Eric Oermann: Data Science of the Brain
This entry is a part of the NYU Center for Data Science blog’s recurring guest editorial series. Eric Oermann is a CDS affiliated professor..
I spend a lot of my time thinking about the human brain in my daily work as a neurosurgeon at NYU Langone Health, as well as the computer hardware in our artificial intelligence lab (the OLAB) as a scientific investigator in the NYU Department of Neurosurgery, Radiology, and the NYU Center for Data Science. The human brain is particularly fascinating to me when compared to the deep learning tools that my lab uses on a daily basis because it is just so different! Although much of my lab’s work is focused on ways of protecting the human brain from illness1–3, increasingly I find my interests turning to better ways of understanding the human brain or recapitulating it in silico.
At the risk of oversimplifying, consider for a moment the physical differences between Greene (NYU’s new supercomputer) and an average person. The difference in energy consumption for a full day of work is staggering (credit owed to Nicholas Bostrom for first doing this popular math). For ease of comparison, I have reduce all computations to my standard and preferred unit of human energy, Chipotle burritos, as well as made some simplifications.

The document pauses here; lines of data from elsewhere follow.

/-
Copyright (c) 2026 the pub-hodgecm-mathlib formalisation cell (harness21).  R90-TF SLAB, section S10 (Rogawski 1990, §13.6–13.8 read at `v`),
prover R90-C138-p08 (g0) — DEAL #15 (M1) LINKAGE (R90-C138-plan (g2) 2026-09-05T00:49:30Z); h413 = `stmt-HodgeConjecture-24833`, route `HCCMUnconditional`.
-/
import Summits.HodgeConjecture.HodgeConjecture.Theorems.R90S10FrozenDatumDefs       -- ★ S10 FILE C2: `IsLinked`, `HasLocalClasses` (+ ★ `F0P3GlobalPacketDiscrete`: `exists_forall_isConstituentOf_iff`)
import HarnessLib

/-!
# R90-TF ∕ S10 — (M1) LINKAGE: a discrete class of `U(H)` with an irreducible admissible finite-component model IS LINKED to a family of local classes
# (`Theorems/R90S10IsLinkedOfFinComponent.lean`; ns `Summit.HodgeConjecture.HodgeConjecture.R90.S10`; LAW L9: ★ `Theorems` imports only; THEOREMS ONLY — no `def`,
# no instance, no notation, no `sorry`)

Print: [Rogawski1990] §13.3 p. 199 ¶2 («an irreducible unitary representation `π = ⊗π_v` … occurs in the discrete spectrum»); [FlathCorvallis1979] Thm. 3 (an irreducible
admissible representation of the finite-adelic group is a restricted tensor product `⊗'π_v`, the local factors `π_v` unique up to isomorphism); [BorelJacquet1979] §4.6.

## WHAT THIS FILE PROVES
★ C2's membership predicate `S10MemG` and ★ `RigidityAtGermLetter` (P-rig) ask, for a discrete class `c` of `U(Φ₃)`, for local classes `πc` with ★ `IsLinked L 3 (qsForm L) μG c πc`
(`R90S10FrozenDatumDefs` :162: SOME occurrence witness `P` of class `c` with a finite component `σf` (★ `HasFinComponent`) having the local classes `πc w` EXACTLY, ★
`HasLocalClasses` :150: irreducible ∧ smooth ∧ admissible ∧ «constituents of `σf|_{U(H)(L⁺_w)}` = `{comap (localPiEquiv w) (πc w)}`»).  The (M1) input of the (P-rig)
decomposition (dealer RULING W1-H5) is: every class with a finite-component model HAS such local classes.  This is Flath's theorem, ALREADY ★ in the tree in relational
form — ★ `F0P3GlobalPacketDiscrete.exists_forall_isConstituentOf_iff` (`Theorems/F0P3GlobalPacketDiscrete.lean` :94: for `σ` irreducible admissible there is THE family
`v ↦ π_v` of constituent classes of `σ|_{U(J)(F_v)}`, existence ★ `exists_isConstituentOf_comp_inclPlace` + uniqueness ★ `isConstituentOf_comp_inclPlace_subsingleton`) —
so this file is a READ-BACK in S10 currency (generic `N`, `H`):
* `hasLocalClasses_of_irreducible_admissible` — an irreducible admissible `σf` on `U(H)(𝔸_f)` HAS local classes: `∃ π, HasLocalClasses L N H σf π` (smoothness from
  admissibility, ★ `Representation.IsAdmissible.isSmooth`; the family transported to the `cmDatum` model along ★ `localPiEquiv`, ★ `IrrClass.comap_comap_symm`).
* `exists_isLinked_of_hasFinComponent` — **(M1)**: `DiscreteClass.mk P = c`, `P.HasFinComponent σf`, `σf` irreducible admissible ⇒ `∃ π, IsLinked L N H μA c π`.
CONSUMERS: p02 (g0)'s card 6a (member packages PRODUCE `HasFinComponent`; this file CONSUMES it), D ED. 4's (M1) binder, the (P-rig) assembly.
HONEST LABEL: read-back of ★ Flath bookkeeping; pays no socket; HC_CM is proved only modulo the 7 printed citations (2 remaining named inputs: hLiu418 =
`stmt-HodgeConjecture-24832`, h413 = `stmt-HodgeConjecture-24833`) until rung 0 closes; REL ≠ ★ ≠ BUILT.
-/

set_option autoImplicit false
set_option linter.dupNamespace false

noncomputable section

open scoped RestrictedProduct Matrix MatrixGroups
open Filter MeasureTheory NumberField IsDedekindDomain CompactlySupported
open Literature.NumberTheory.Rogawski1990 Literature.NumberTheory.Automorphic Literature.NumberTheory.Automorphic.UnitaryGroup
open Literature.NumberTheory.Automorphic.UnitaryGroup.CotangentForms Literature.NumberTheory.GaloisRepresentations
open Summit.HodgeConjecture.HodgeConjecture.Cruxes.H413.K2E1TraceFormulaBeta
open Summit.HodgeConjecture.HodgeConjecture.Cruxes.H413.K2E1SpectralTermsDiscreteHalf
open Summit.HodgeConjecture.HodgeConjecture.Cruxes.H413.F0P3GlobalPacketDiscrete (exists_forall_isConstituentOf_iff)

namespace Summit.HodgeConjecture.HodgeConjecture.R90.S10

section Linkage

variable (L : Type) [Field L] [NumberField L] [IsCMField L] (N : ℕ) (H : Matrix (Fin N) (Fin N) L)

/-- **An irreducible admissible `σf` on `U(H)(𝔸_f)` HAS LOCAL CLASSES** (★ `HasLocalClasses L N H σf π` for some `π`): Flath's family of constituent classes of
`σf|_{U(H)(L⁺_w)}` (★ `exists_forall_isConstituentOf_iff`), transported to the `cmDatum` model of `U(H)(L⁺_w)` along ★ `localPiEquiv` (`π w := comap (localPiEquiv w)⁻¹ π_w`,
read back by ★ `IrrClass.comap_comap_symm`); smoothness of `σf` is part of admissibility. [cite: FlathCorvallis1979, Thm. 3] [cite: BorelJacquet1979, §4.6]
[cite: Rogawski1990, §13.3 p. 199 ¶2] -/
theorem hasLocalClasses_of_irreducible_admissible {W : Type} [AddCommGroup W] [Module ℂ W]
    (σf : Representation ℂ (finAdelic (↥(maximalRealSubfield L)) L (IsCMField.complexConj L) N H) W)
    (hirr : σf.IsIrreducible) (hadm : σf.IsAdmissible) :
    ∃ π : ∀ w : Pl L, IrrClass ((UnitaryGroup.cmDatum L N H).Local w), HasLocalClasses L N H σf π := by
  obtain ⟨π, hπ⟩ := exists_forall_isConstituentOf_iff hirr hadm
  refine ⟨fun w => IrrClass.comap (localPiEquiv L (IsCMField.complexConj L) N H w).symm (π w), hirr, hadm.isSmooth, hadm, fun w c₀ => ?_⟩
  rw [hπ w c₀]
  constructor
  · rintro rfl
    exact (IrrClass.comap_comap_symm _ _).symm
  · intro h
    rw [h]
    exact IrrClass.comap_comap_symm _ _

/-- **(M1) LINKAGE — a discrete class with an irreducible admissible finite-component model IS LINKED**: if `DiscreteClass.mk P = c` and `P.HasFinComponent σf` with `σf`
irreducible admissible, then `∃ π, IsLinked L N H μA c π` (★ C2 :162) — the witness is `(P, σf)` itself with Flath's local classes.  At `N = 3`, `H = qsForm L` this is the
(M1) input of ★ `RigidityAtGermLetter`'s decomposition (RULING W1-H5): it CONSUMES `HasFinComponent` (p02's member packages produce it).
[cite: Rogawski1990, §13.3 p. 199 ¶2] [cite: FlathCorvallis1979, Thm. 3] [cite: BorelJacquet1979, §4.6] -/
theorem exists_isLinked_of_hasFinComponent
    (μA : Measure (adelicGroupData (↥(maximalRealSubfield L)) L (IsCMField.complexConj L) N H).automorphicQuotient)
    [(adelicGroupData (↥(maximalRealSubfield L)) L (IsCMField.complexConj L) N H).IsAutomorphicMeasure μA]
    (c : DiscreteClass (adelicGroupData (↥(maximalRealSubfield L)) L (IsCMField.complexConj L) N H) μA)
    (P : DiscreteAutomorphicRep (adelicGroupData (↥(maximalRealSubfield L)) L (IsCMField.complexConj L) N H) μA) (hPc : DiscreteClass.mk P = c)
    {W : Type} [AddCommGroup W] [Module ℂ W]
    (σf : Representation ℂ (finAdelic (↥(maximalRealSubfield L)) L (IsCMField.complexConj L) N H) W)
    (hirr : σf.IsIrreducible) (hadm : σf.IsAdmissible) (hP : P.HasFinComponent σf) :
    ∃ π : ∀ w : Pl L, IrrClass ((UnitaryGroup.cmDatum L N H).Local w), IsLinked L N H μA c π := by
  obtain ⟨π, hπ⟩ := hasLocalClasses_of_irreducible_admissible L N H σf hirr hadm
  exact ⟨π, P, W, inferInstance, inferInstance, σf, hPc, hP, hπ⟩

end Linkage

end Summit.HodgeConjecture.HodgeConjecture.R90.S10

end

Leaving out the human body, or the facilities to support Greene, we are left with comparing the average brain to a computing platform consisting of around 32,000 Xeon 8268 cores, 295x RTX8000s, and 250x V100s. Per my back-of-the-envelope calculations, at max load for one-half day of work Greene consumes roughly 11.66 MW which translates into roughly 12,000 burritos. The average brain on the other hand runs on about 350–400 calories per day, or one burrito (technically a half-burrito, but I find it hard to leave behind half of a burrito). This wouldn’t be particularly impressive if Greene exceeded the average brain at 12,000x performance, but as it happens there are many tasks (particularly ones involving multi-sensory integration and advanced planning) that Greene struggles with. To be fair, there are many tasks Greene excels at that the average brain would also struggle with, but the point is that the differences in energy consumption are astounding and point towards some fundamental differences in how the compute is being performed.
The learning mechanisms themselves, and how long they take, also make for a compelling comparison (studied in depth by my colleague Brendan Lake and Emin Orhan as discussed in an early post). Humans learn in a largely unsupervised manner, as compared to the multitude of ways of training a deep neural network. On the one hand, newborn infants can take years until they are able to perform basic tasks (object permanence doesn’t start to set in until about 6 months of age and is fully realized at 24 months). Adult humans, on the other hand, show a remarkable capacity for solving problems that they have never encountered before (zero-shot learning). Facilitating these learning mechanisms, in people, is a dizzying array of neurons, support cells, neurotransmitters, and other mechanisms for computation well beyond the simple mechanisms our computing platforms have access to in silico. One of the projects in the OLAB in collaboration with Dr. Biyu He’s Perception and Brain Dynamics Laboratory is to study these computational mechanisms and try to recreate them in silico to help diagnose mental illness.
For me, all of these observations are incredibly fascinating, and it comes full circle to human health and the patients that I encounter every day in the Department of Neurosurgery. Many of the clinical problems that we face are challenging to tackle with AI due to being non-randomly noisy, data scarce, high dimensional problems. However, there is a certain tidiness in looking for answers to caring for the brain by studying the brain itself. Although these medical problems in data science are hard, the ability of our brains to tackle them so well and their potential to impact human health, are precisely what makes them such great problems too!
By Eric Oermann
REFERENCES
1. Titano, J. J. et al. Automated deep-neural-network surveillance of cranial images for acute neurologic events. Nat. Med. 24, 1337–1341 (2018).
2. Kwon, Y. J. (fred) et al. Combining initial radiographs and clinical variables improves deep learning prognostication of patients with COVID-19 from the emergency department. Radiology: Artificial Intelligence e200098 (2020).
3. Oermann, E. K. et al. Using a Machine Learning Approach to Predict Outcomes after Radiosurgery for Cerebral Arteriovenous Malformations. Sci. Rep. 6, 21161 (2016).